_How to complete this task_
Would you output, exactly as written, the line with "rate (engine lemmas" and all lines after it to the end of the data below, and no others?

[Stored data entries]

=== Section Start ===

import Literature.MathematicalPhysics.QuantumFieldTheory.Balaban1983to89.Beta.RemainderLocality
import Literature.MathematicalPhysics.QuantumFieldTheory.Balaban1983to89.Beta.EntrywiseVolumeLimit

/-!
# The (F2) socket of `Beta.RemainderLocality`: restricted test-configuration limits FROM entrywise volume limits of torus
kernels — the (ii-a) engine `Beta.EntrywiseVolumeLimit` feeds the field `PolLeavesTFac.hconv` (`Beta.RemainderLocalitySockets`)

HONEST FRAMING (cell rule, page 1 of everything).  Discharging `BetaPertH` makes Bałaban's UV stability UNCONDITIONAL —
a real constructive-QFT result; it is NOT the continuum limit and NOT the Clay problem.  This module discharges NOTHING
of `BetaPertH` and instantiates NOTHING of Bałaban's (4.35) test configurations; it is the kernel-checked DICTIONARY
showing that the hypothesis field (F2) `PolLeavesTFac.hconv` of `Beta.RemainderLocality` (the (4.35) test configurations
of the torus leaf list, RESTRICTED to a fixed finite set of lattice sites, converge as the torus grows) has exactly the
SHAPE delivered by the cell's entrywise volume-limit engine (`Beta.EntrywiseVolumeLimit`, the (ii-a) class of the wall):
(S1) restriction to finitely many lattice sites read on the torus of side T is a continuous linear map
`restrictCLM T e : (TPt d T → ℂ) →L[ℂ] (ι → ℂ)`; (S2) `hconv_socket`: ENTRYWISE limits of a family of torus kernels at
lattice representatives give the (F2) limit of the restricted kernel COLUMNS in the finite product; (S3)
`hconv_periodise₂`: for the periodisations `Ŝ_T` of a jointly periodic, exponentially decaying `ℤ^d` kernel `S` — the
engine's object (`Beta.tendsto_periodise₂'` of `Beta.EntrywiseVolumeLimit`: `Ŝ_T([y],[x]) → S(y,x)`; [Balaban1984PropagatorsI] p. 36
*"relating G on the torus to G on the whole lattice ηZ^d in the usual way"*) — the restricted columns converge:
`restrictCLM (N_n M) e (Ŝ_{N_nM}(·, [x])) → (S(e i, x))_i` whenever `N_n → ∞`.  Bałaban's test configurations are
generated by the step's minimizers / 𝐇-operators (block-periodic torus Green's functions, [Balaban1987RG1] p. 282) —
the class these statements are about (wall item (ii-a′)); feeding THEM is the located step, not done here.
Every statement is [folklore] bookkeeping; no `Literature` fact is minted; no `axiom`, no `sorry`.

ABSOLUTE RULE (cell).  "No internally-minted statement may enter as a cited fact. Every hypothesis is either
kernel-proved in this package or a verbatim quotation of a PUBLISHED theorem with page reference. The manuscript(s)
under audit are NOT citable for their own disputed steps — they are the thing under adjudication; programme-internal
(2001/route/tribunal) claims are never citable."
-/

namespace Literature.MathematicalPhysics.QuantumFieldTheory.Balaban1983to89.Beta.RemainderLocalitySockets

open Literature.MathematicalPhysics.QuantumFieldTheory.Balaban1983to89
open Literature.MathematicalPhysics.QuantumFieldTheory.Balaban1983to89.B13ScaleTransfer (Pt)
open Literature.MathematicalPhysics.QuantumFieldTheory.Balaban1983to89.TreeLengthTorus (TPt proj)
open Filter Topology

noncomputable section

variable {d : ℕ}

/-! ## 1. (S1) Restriction to finitely many lattice sites, read on a torus, as a continuous linear map -/

/-- **Restriction of a torus configuration to finitely many lattice sites** `e i` (read at their residues mod T): a
continuous ℂ-linear map `(TPt d T → ℂ) →L[ℂ] (ι → ℂ)` (a product of coordinate projections).  (The index type `ι` is
universe-polymorphic here; in `RemainderLocality.PolLeavesTFac` the fibre `V Y` lives in `Type`, so the dictionary
`V Y := ι → ℂ` takes `ι : Type` — e.g. a subtype of `Pt d`.) [folklore] -/
def restrictCLM (T : ℕ) {ι : Type*} (e : ι → Pt d) : (TPt d T → ℂ) →L[ℂ] (ι → ℂ) :=
  ContinuousLinearMap.pi fun i => ContinuousLinearMap.proj (proj T (e i))

/-- `restrictCLM T e f i = f [e i]`. [folklore] -/
@[simp] theorem restrictCLM_apply (T : ℕ) {ι : Type*} (e : ι → Pt d) (f : TPt d T → ℂ) (i : ι) :
    restrictCLM T e f i = f (proj T (e i)) := rfl

/-! ## 2. (S2) The socket: entrywise kernel limits ⟹ the (F2) limit of the restricted columns -/

/-- **THE (F2) SOCKET.**  A family of torus kernels `K n` on the tori with `T n` sites per direction whose ENTRIES at
lattice representatives converge, `K n [y] [x] → K∞ y x`, has its COLUMNS at `[x]`, restricted to finitely many lattice
sites, converging in the finite product: `restrictCLM (T n) e (K n · [x]) → (K∞ (e i) x)_i` — the shape of
`RemainderLocality.PolLeavesTFac.hconv` with `V Y := ι → ℂ`, `r n Y := restrictCLM (T n) e`, test configuration := the
kernel column. [folklore] -/
theorem hconv_socket {T : ℕ → ℕ} (K : (n : ℕ) → TPt d (T n) → TPt d (T n) → ℂ) (Kinf : Pt d → Pt d → ℂ)
    (hK : ∀ y x : Pt d, Tendsto (fun n => K n (proj (T n) y) (proj (T n) x)) atTop (𝓝 (Kinf y x)))
    {ι : Type*} [Fintype ι] (e : ι → Pt d) (x : Pt d) :
    Tendsto (fun n => restrictCLM (T n) e (fun y => K n y (proj (T n) x))) atTop (𝓝 fun i => Kinf (e i) x) :=
  tendsto_pi_nhds.2 fun i => by simpa using hK (e i) x

/-- The real-valued form (kernels valued in ℝ, read in ℂ). [folklore] -/
theorem hconv_socket_real {T : ℕ → ℕ} (K : (n : ℕ) → TPt d (T n) → TPt d (T n) → ℝ) (Kinf : Pt d → Pt d → ℝ)
    (hK : ∀ y x : Pt d, Tendsto (fun n => K n (proj (T n) y) (proj (T n) x)) atTop (𝓝 (Kinf y x)))
    {ι : Type*} [Fintype ι] (e : ι → Pt d) (x : Pt d) :
    Tendsto (fun n => restrictCLM (T n) e (fun y => (K n y (proj (T n) x) : ℂ))) atTop
      (𝓝 fun i => (Kinf (e i) x : ℂ)) :=
  hconv_socket (fun n y x => (K n y x : ℂ)) (fun y x => (Kinf y x : ℂ))
    (fun y x => (Complex.continuous_ofReal.tendsto _).comp (hK y x)) e x

/-! ## 3. (S3) The engine's object: periodisations of a decaying periodic `ℤ^d` kernel -/

/-- The engine's torus sites and residues ARE the torus leaf list's: `Beta.siteOf d T = TreeLengthTorus.proj T` (`Beta.InfiniteVolume`)
(both are the coordinatewise residue map `ℤ^d → (ℤ/T)^d`). [folklore] -/
theorem siteOf_eq_proj (T : ℕ) (y : Pt d) : siteOf d T y = proj T y := rfl

/-- **THE (ii-a) ENGINE FEEDS (F2).**  For a `ℤ^d` kernel `S` jointly periodic under every period `T n` and exponentially
decaying (`Decay₂ S C δ`, δ > 0), and tori with `T n → ∞` sites per direction, the columns of the periodisations
`Ŝ_{T n}(·, [x])` restricted to finitely many lattice sites converge to `(S(e i, x))_i`
(`Beta.tendsto_periodise₂'` through the socket). [folklore] -/
theorem hconv_periodise₂ {T : ℕ → ℕ} [∀ n, NeZero (T n)] {S : Kernel₂ d} {C δ : ℝ}
    (hS : ∀ n, IsPeriodic₂ (T n) S) (hdec : Decay₂ S C δ) (hδ : 0 < δ) (hT : Tendsto T atTop atTop)
    {ι : Type*} [Fintype ι] (e : ι → Pt d) (x : Pt d) :
    Tendsto (fun n => restrictCLM (T n) e (fun y => (periodise₂ (T n) S y (proj (T n) x) : ℂ))) atTop
      (𝓝 fun i => (S (e i) x : ℂ)) :=
  hconv_socket_real (fun n y x => periodise₂ (T n) S y x) S
    (fun y x => by simpa only [siteOf_eq_proj] using tendsto_periodise₂' hS hdec hδ hT y x) e x

/-- The same on the tori of the leaf list, `T n = N n · M` sites per direction with `N n → ∞` cubes of side `M ≥ 1`
(the index convention of `RemainderLimitTorus.PolLeavesTLoc` / `RemainderLocality.PolLeavesTFac`). [folklore] -/
theorem hconv_periodise₂_cubes {N : ℕ → ℕ} [∀ n, NeZero (N n)] {M : ℕ} [NeZero M] {S : Kernel₂ d} {C δ : ℝ}
    (hS : ∀ n, IsPeriodic₂ (N n * M) S) (hdec : Decay₂ S C δ) (hδ : 0 < δ) (hN : Tendsto N atTop atTop)
    {ι : Type*} [Fintype ι] (e : ι → Pt d) (x : Pt d) :
    Tendsto (fun n => restrictCLM (N n * M) e (fun y => (periodise₂ (N n * M) S y (proj (N n * M) x) : ℂ))) atTop
      (𝓝 fun i => (S (e i) x : ℂ)) :=
  have hT : Tendsto (fun n => N n * M) atTop atTop :=
    tendsto_atTop_mono (fun n => Nat.le_mul_of_pos_right (N n) (Nat.pos_of_neZero M)) hN
  hconv_periodise₂ (T := fun n => N n * M) hS hdec hδ hT e x

/-! ## 4. Non-vacuity: the engine's hypotheses are met by the identity kernel -/

/-- The Kronecker kernel is jointly periodic under every period and decays with any rate (engine lemmas
`isPeriodic₂_kdelta`, `decay₂_kdelta`), so `hconv_periodise₂` applies to it on any exhausting sequence of tori: the
restricted columns of its periodisations converge to the restricted columns of the identity. [folklore] -/
example {T : ℕ → ℕ} [∀ n, NeZero (T n)] (hT : Tendsto T atTop atTop) {ι : Type*} [Fintype ι] (e : ι → Pt d)
    (x : Pt d) :
    Tendsto (fun n => restrictCLM (T n) e
      (fun y => (periodise₂ (T n) (kdelta (d := d)) y (proj (T n) x) : ℂ))) atTop
      (𝓝 fun i => (kdelta (d := d) (e i) x : ℂ)) :=
  hconv_periodise₂ (fun n => isPeriodic₂_kdelta (T n)) (decay₂_kdelta 1)
    one_pos hT e x

end

end Literature.MathematicalPhysics.QuantumFieldTheory.Balaban1983to89.Beta.RemainderLocalitySockets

=== Section End ===

_Problem solution_
/-- The Kronecker kernel is jointly periodic under every period and decays with any rate (engine lemmas
`isPeriodic₂_kdelta`, `decay₂_kdelta`), so `hconv_periodise₂` applies to it on any exhausting sequence of tori: the
restricted columns of its periodisations converge to the restricted columns of the identity. [folklore] -/
example {T : ℕ → ℕ} [∀ n, NeZero (T n)] (hT : Tendsto T atTop atTop) {ι : Type*} [Fintype ι] (e : ι → Pt d)
    (x : Pt d) :
    Tendsto (fun n => restrictCLM (T n) e
      (fun y => (periodise₂ (T n) (kdelta (d := d)) y (proj (T n) x) : ℂ))) atTop
      (𝓝 fun i => (kdelta (d := d) (e i) x : ℂ)) :=
  hconv_periodise₂ (fun n => isPeriodic₂_kdelta (T n)) (decay₂_kdelta 1)
    one_pos hT e x

end

end Literature.MathematicalPhysics.QuantumFieldTheory.Balaban1983to89.Beta.RemainderLocalitySockets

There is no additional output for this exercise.